Add the new IP address to the existing variable.

IPS=${IPS},127.0.0.5
Add a node using the Edit Infrastructure option and increase the node count by 1.

Re-run the test as follows:

  1. Initialize the database needed for the benchmark by following the instructions specific to your cluster.

    Set up the TPC-C database schema with the following command:

    $ ./tpccbenchmark --create=true --nodes=${IPS}
    

    Populate the database with data needed for the benchmark with the following command:

    $ ./tpccbenchmark --load=true --nodes=${IPS} --warehouses=3333  --loaderthreads 20
    
  2. Run the benchmark from two clients as follows:

    On client 1, run the following command:

    $ ./tpccbenchmark --execute=true --warmup-time-secs=300 --nodes=${IPS} --warehouses=1500 --start-warehouse-id=1 --total-warehouses=3333 --num-connections=333
    

    On client 2, run the following command:

    $ ./tpccbenchmark --execute=true --warmup-time-secs=300 --nodes=${IPS} --warehouses=1833 --start-warehouse-id=1501 --total-warehouses=3333 --num-connections=333
    
  3. Gather the results.

    Nodes vCPUs Warehouses TPMC Efficiency(%) Connections New Order Latency
    5 40 2000 42772.6 99.79 333 51.01 ms
  4. Clean up the test run using the following command:

    $ ./tpccbenchmark --clear=true --nodes=${IPS} --warehouses=2000
    

Add the 6th node

Add the 6th node
./bin/yugabyted start \
                --advertise_address=127.0.0.6 \
                --base_dir=${HOME}/var/node6 \
                --cloud_location=aws.us-east.us-east-1a \
                --join=127.0.0.1

Add the new IP address to the existing variable.

IPS=${IPS},127.0.0.6
Add a node using the Edit Infrastructure option and increase the node count by 1.

Re-run the test as follows:

  1. Initialize the database needed for the benchmark by following the instructions specific to your cluster.

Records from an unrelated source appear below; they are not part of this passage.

/-- **The shift is a bounded linear map** `Jet (m+1) → (X →L Jet m)` (hence smooth); it is
kept unbundled, as the function `Jet.shiftFun`, to avoid committing to an instance path on the
`Π`-type `Jet`. [folklore] -/
theorem Jet.isBoundedLinearMap_shiftFun (m : ℕ) :
    IsBoundedLinearMap ℝ (fun j : Jet X W (m + 1) => Jet.shiftFun j) where
  map_add := Jet.shiftFun_add
  map_smul := Jet.shiftFun_smul
  bound := ⟨1, one_pos, fun j => by rw [one_mul]; exact Jet.norm_shiftFun_le j⟩

/-- The shift is smooth in the jet. [folklore] -/
theorem Jet.contDiff_shiftFun (m : ℕ) {n : WithTop ℕ∞} :
    ContDiff ℝ n (fun j : Jet X W (m + 1) => Jet.shiftFun j) :=
  (Jet.isBoundedLinearMap_shiftFun m).contDiff

/-- **The derivative of the jet map is the shift of the next jet**: for smooth `f`,
`D(jet m f)(x) = shift (jet (m+1) f x)` (componentwise this is Mathlib's `fderiv_iteratedFDeriv`:
`D(D^k f)(x) v = D^{k+1}f(x)(v, ·)`). [folklore] -/
theorem hasFDerivAt_jet {f : X → W} (hf : ContDiff ℝ ∞ f) (m : ℕ) (x : X) :
    HasFDerivAt (jet m f) (Jet.shiftFun (jet (m + 1) f x)) x := by
  rw [hasFDerivAt_pi']
  intro k
  have hk : ((k : ℕ) : WithTop ℕ∞) < ∞ := by exact_mod_cast ENat.coe_lt_top (k : ℕ)
  have hd : DifferentiableAt ℝ (iteratedFDeriv ℝ (k : ℕ) f) x :=
    (hf.differentiable_iteratedFDeriv hk) x
  have h := hd.hasFDerivAt
  rw [fderiv_iteratedFDeriv] at h
  refine h.congr_fderiv ?_
  ext v w
  rfl

/-! ### Smooth jet expressions -/

/-- **Smooth jet expressions of order `m`** of a time-dependent family `b : ℝ → X → W`:
`F : ℝ × X → V` is of the form `F(t, x) = Φ(t, x, jet m (b t) x)` for some `C^∞` map `Φ` on
`ℝ × X × Jet m` (the class `𝒲_m` of the module docstring). [folklore] -/
def IsJetExprOf (b : ℝ → X → W) (m : ℕ) {V : Type u} [NormedAddCommGroup V] [NormedSpace ℝ V]
    (F : ℝ × X → V) : Prop :=
  ∃ Φ : ℝ × X × Jet X W m → V, ContDiff ℝ ∞ Φ ∧ ∀ t x, F (t, x) = Φ (t, x, jet m (b t) x)

variable {b : ℝ → X → W}
variable {V : Type u} [NormedAddCommGroup V] [NormedSpace ℝ V]

/-- Raising the order of a jet expression (compose with the truncation). [folklore] -/
theorem IsJetExprOf.mono {m m' : ℕ} {F : ℝ × X → V} (hF : IsJetExprOf b m F) (h : m ≤ m') :
    IsJetExprOf b m' F := by
  obtain ⟨Φ, hΦ, hFΦ⟩ := hF
  refine ⟨fun q => Φ (q.1, q.2.1, Jet.truncLE h q.2.2), ?_, fun t x => ?_⟩
  · exact hΦ.comp (contDiff_fst.prodMk ((contDiff_fst.comp contDiff_snd).prodMk
      ((Jet.truncLE (X := X) (W := W) h).contDiff.comp (contDiff_snd.comp contDiff_snd))))
  · rw [hFΦ]; rfl

/-- `b` itself is a jet expression of order `0` (`Φ(t, x, j) = j₀`). [folklore] -/
theorem isJetExprOf_self (b : ℝ → X → W) : IsJetExprOf b 0 (fun p : ℝ × X => b p.1 p.2) := by
  refine ⟨fun q => continuousMultilinearCurryFin0 ℝ X W (q.2.2 0), ?_, fun t x => ?_⟩
  · exact (continuousMultilinearCurryFin0 ℝ X W).toContinuousLinearEquiv.contDiff.comp
      ((ContinuousLinearMap.proj (R := ℝ)
        (φ := fun k : Fin 1 => ContinuousMultilinearMap ℝ (fun _ : Fin k => X) W) 0).contDiff.comp
        (contDiff_snd.comp contDiff_snd))
  · simp [jet]

/-- The map `(t, x) ↦ jet m (b t) x` is continuous when all spatial derivatives of `b` are jointly
continuous. [folklore] -/
theorem continuous_jet_uncurry
    (hb2 : ∀ k : ℕ, Continuous fun p : ℝ × X => iteratedFDeriv ℝ k (b p.1) p.2) (m : ℕ) :
    Continuous fun p : ℝ × X => jet m (b p.1) p.2 :=
  continuous_pi fun k => hb2 k

/-- **(i) Jet expressions are continuous** (joint continuity of the spatial derivatives of `b`).
[folklore] -/
theorem IsJetExprOf.continuous {m : ℕ} {F : ℝ × X → V} (hF : IsJetExprOf b m F)
    (hb2 : ∀ k : ℕ, Continuous fun p : ℝ × X => iteratedFDeriv ℝ k (b p.1) p.2) :
    Continuous F := by
  obtain ⟨Φ, hΦ, hFΦ⟩ := hF
  have h : F = fun p : ℝ × X => Φ (p.1, p.2, jet m (b p.1) p.2) := by
    funext p; exact hFΦ p.1 p.2
  rw [h]
  exact hΦ.continuous.comp (continuous_fst.prodMk (continuous_snd.prodMk
    (continuous_jet_uncurry hb2 m)))

/-- The linear map `v ↦ (0, v, shift j v) : X → ℝ × X × Jet m` (the derivative of
`y ↦ (t, y, jet m f y)` at a point where `jet (m+1) f = j`). [folklore] -/
def Jet.sliceDeriv (m : ℕ) (j : Jet X W (m + 1)) : X →L[ℝ] ℝ × X × Jet X W m :=
  (0 : X →L[ℝ] ℝ).prod ((ContinuousLinearMap.id ℝ X).prod (Jet.shiftFun j))

/-- Values of `sliceDeriv`. [folklore] -/
@[simp]
theorem Jet.sliceDeriv_apply (m : ℕ) (j : Jet X W (m + 1)) (v : X) :
    Jet.sliceDeriv m j v = ((0 : ℝ), v, Jet.shiftFun j v) := rfl

/-- The affine structure of `sliceDeriv`: a constant plus `inr ∘ inr ∘ shift j`. [folklore] -/
theorem Jet.sliceDeriv_eq (m : ℕ) (j : Jet X W (m + 1)) :
    Jet.sliceDeriv m j =
      (0 : X →L[ℝ] ℝ).prod ((ContinuousLinearMap.id ℝ X).prod (0 : X →L[ℝ] Jet X W m)) +
        (ContinuousLinearMap.inr ℝ ℝ (X × Jet X W m)).comp
          ((ContinuousLinearMap.inr ℝ X (Jet X W m)).comp (Jet.shiftFun j)) := by
  refine ContinuousLinearMap.ext fun v => ?_
  simp [Jet.sliceDeriv_apply]

/-- `j ↦ sliceDeriv j` is smooth (affine-linear in `j`). [folklore] -/
theorem Jet.contDiff_sliceDeriv (m : ℕ) :
    ContDiff ℝ ∞ (fun j : Jet X W (m + 1) => Jet.sliceDeriv m j) := by
  have h : (fun j : Jet X W (m + 1) => Jet.sliceDeriv m j) = fun j =>
      (0 : X →L[ℝ] ℝ).prod ((ContinuousLinearMap.id ℝ X).prod (0 : X →L[ℝ] Jet X W m)) +
        (ContinuousLinearMap.inr ℝ ℝ (X × Jet X W m)).comp
          ((ContinuousLinearMap.inr ℝ X (Jet X W m)).comp (Jet.shiftFun j)) := by
    funext j; exact Jet.sliceDeriv_eq m j
  rw [h]
  exact contDiff_const.add (contDiff_const.clm_comp (contDiff_const.clm_comp
    (Jet.contDiff_shiftFun m)))

/-- **(ii) Jet expressions are differentiable in `x`, the derivative being a jet expression of
one order more**: if `F(t, x) = Φ(t, x, jet m (b t) x)` then
`D_x F(t, x) = DΦ(t, x, jet m (b t) x) ∘ (0, id, shift (jet (m+1) (b t) x))`. [folklore] -/
theorem IsJetExprOf.hasFDerivAt_snd {m : ℕ} {F : ℝ × X → V} (hF : IsJetExprOf b m F)
    (hb1 : ∀ t, ContDiff ℝ ∞ (b t)) :
    ∃ F₂ : ℝ × X → (X →L[ℝ] V), IsJetExprOf b (m + 1) F₂ ∧
      ∀ p : ℝ × X, HasFDerivAt (fun y => F (p.1, y)) (F₂ p) p.2 := by
  obtain ⟨Φ, hΦ, hFΦ⟩ := hF
  obtain ⟨hΦdiff, hΦ'⟩ := contDiff_infty_iff_fderiv.1 hΦ
  -- the derivative expression, of order `m + 1`
  let Φ₂ : ℝ × X × Jet X W (m + 1) → (X →L[ℝ] V) := fun q =>
    (fderiv ℝ Φ (q.1, q.2.1, Jet.truncLE (Nat.le_succ m) q.2.2)).comp (Jet.sliceDeriv m q.2.2)
  have hΦ₂ : ContDiff ℝ ∞ Φ₂ := by
    have h1 : ContDiff ℝ ∞ fun q : ℝ × X × Jet X W (m + 1) =>
        fderiv ℝ Φ (q.1, q.2.1, Jet.truncLE (Nat.le_succ m) q.2.2) :=
      hΦ'.comp (contDiff_fst.prodMk ((contDiff_fst.comp contDiff_snd).prodMk
        ((Jet.truncLE (X := X) (W := W) (Nat.le_succ m)).contDiff.comp (contDiff_snd.comp contDiff_snd))))
    have h2 : ContDiff ℝ ∞ fun q : ℝ × X × Jet X W (m + 1) => Jet.sliceDeriv m q.2.2 :=
      (Jet.contDiff_sliceDeriv m).comp (contDiff_snd.comp contDiff_snd)
    exact h1.clm_comp h2
  refine ⟨fun p => Φ₂ (p.1, p.2, jet (m + 1) (b p.1) p.2), ⟨Φ₂, hΦ₂, fun t x => rfl⟩, fun p => ?_⟩
  -- the chain rule along `y ↦ (t, y, jet m (b t) y)`
  have hγ : HasFDerivAt (fun y : X => ((p.1, y, jet m (b p.1) y) : ℝ × X × Jet X W m))
      (Jet.sliceDeriv m (jet (m + 1) (b p.1) p.2)) p.2 :=
    (hasFDerivAt_const p.1 p.2).prodMk ((hasFDerivAt_id p.2).prodMk
      (hasFDerivAt_jet (hb1 p.1) m p.2))
  have hΦd : HasFDerivAt Φ (fderiv ℝ Φ (p.1, p.2, jet m (b p.1) p.2))
      (p.1, p.2, jet m (b p.1) p.2) := (hΦdiff _).hasFDerivAt
  have hcomp := hΦd.comp p.2 hγ
  have hfun : (fun y => F (p.1, y)) =
      Φ ∘ fun y : X => ((p.1, y, jet m (b p.1) y) : ℝ × X × Jet X W m) := by
    funext y; exact hFΦ p.1 y
  rw [hfun]
  exact hcomp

    Set up the TPC-C database schema with the following command:

    $ ./tpccbenchmark --create=true --nodes=${IPS}
    

    Populate the database with data needed for the benchmark with the following command:

    $ ./tpccbenchmark --load=true --nodes=${IPS} --warehouses=4000 --loaderthreads 20
    
  2. Run the benchmark from two clients as follows:

    On client 1, run the following command:

    $ ./tpccbenchmark --execute=true --warmup-time-secs=300 --nodes=${IPS} --warehouses=2000 --start-warehouse-id=1 --total-warehouses=4000 --num-connections=200
    

    On client 2, run the following command:

    $ ./tpccbenchmark --execute=true --warmup-time-secs=300 --nodes=${IPS} --warehouses=2000 --start-warehouse-id=2001 --total-warehouses=4000 --num-connections=200
    
  3. Gather the results.

    Nodes vCPUs Warehouses TPMC Efficiency(%) Connections New Order Latency
    6 48 4000 51296.9 99.72 400 62.09 ms
  4. Clean up the test run using the following command:

    $ ./tpccbenchmark --clear=true --nodes=${IPS} --warehouses=2000
    

Conclusion

With the addition of new nodes, the YugabyteDB cluster can handle more transactions per minute. This linear scalability and high efficiency underscore YugabyteDB's architectural strengths: its ability to distribute workloads evenly across nodes, manage resources optimally, and handle the increased concurrency and data volume that come with cluster growth.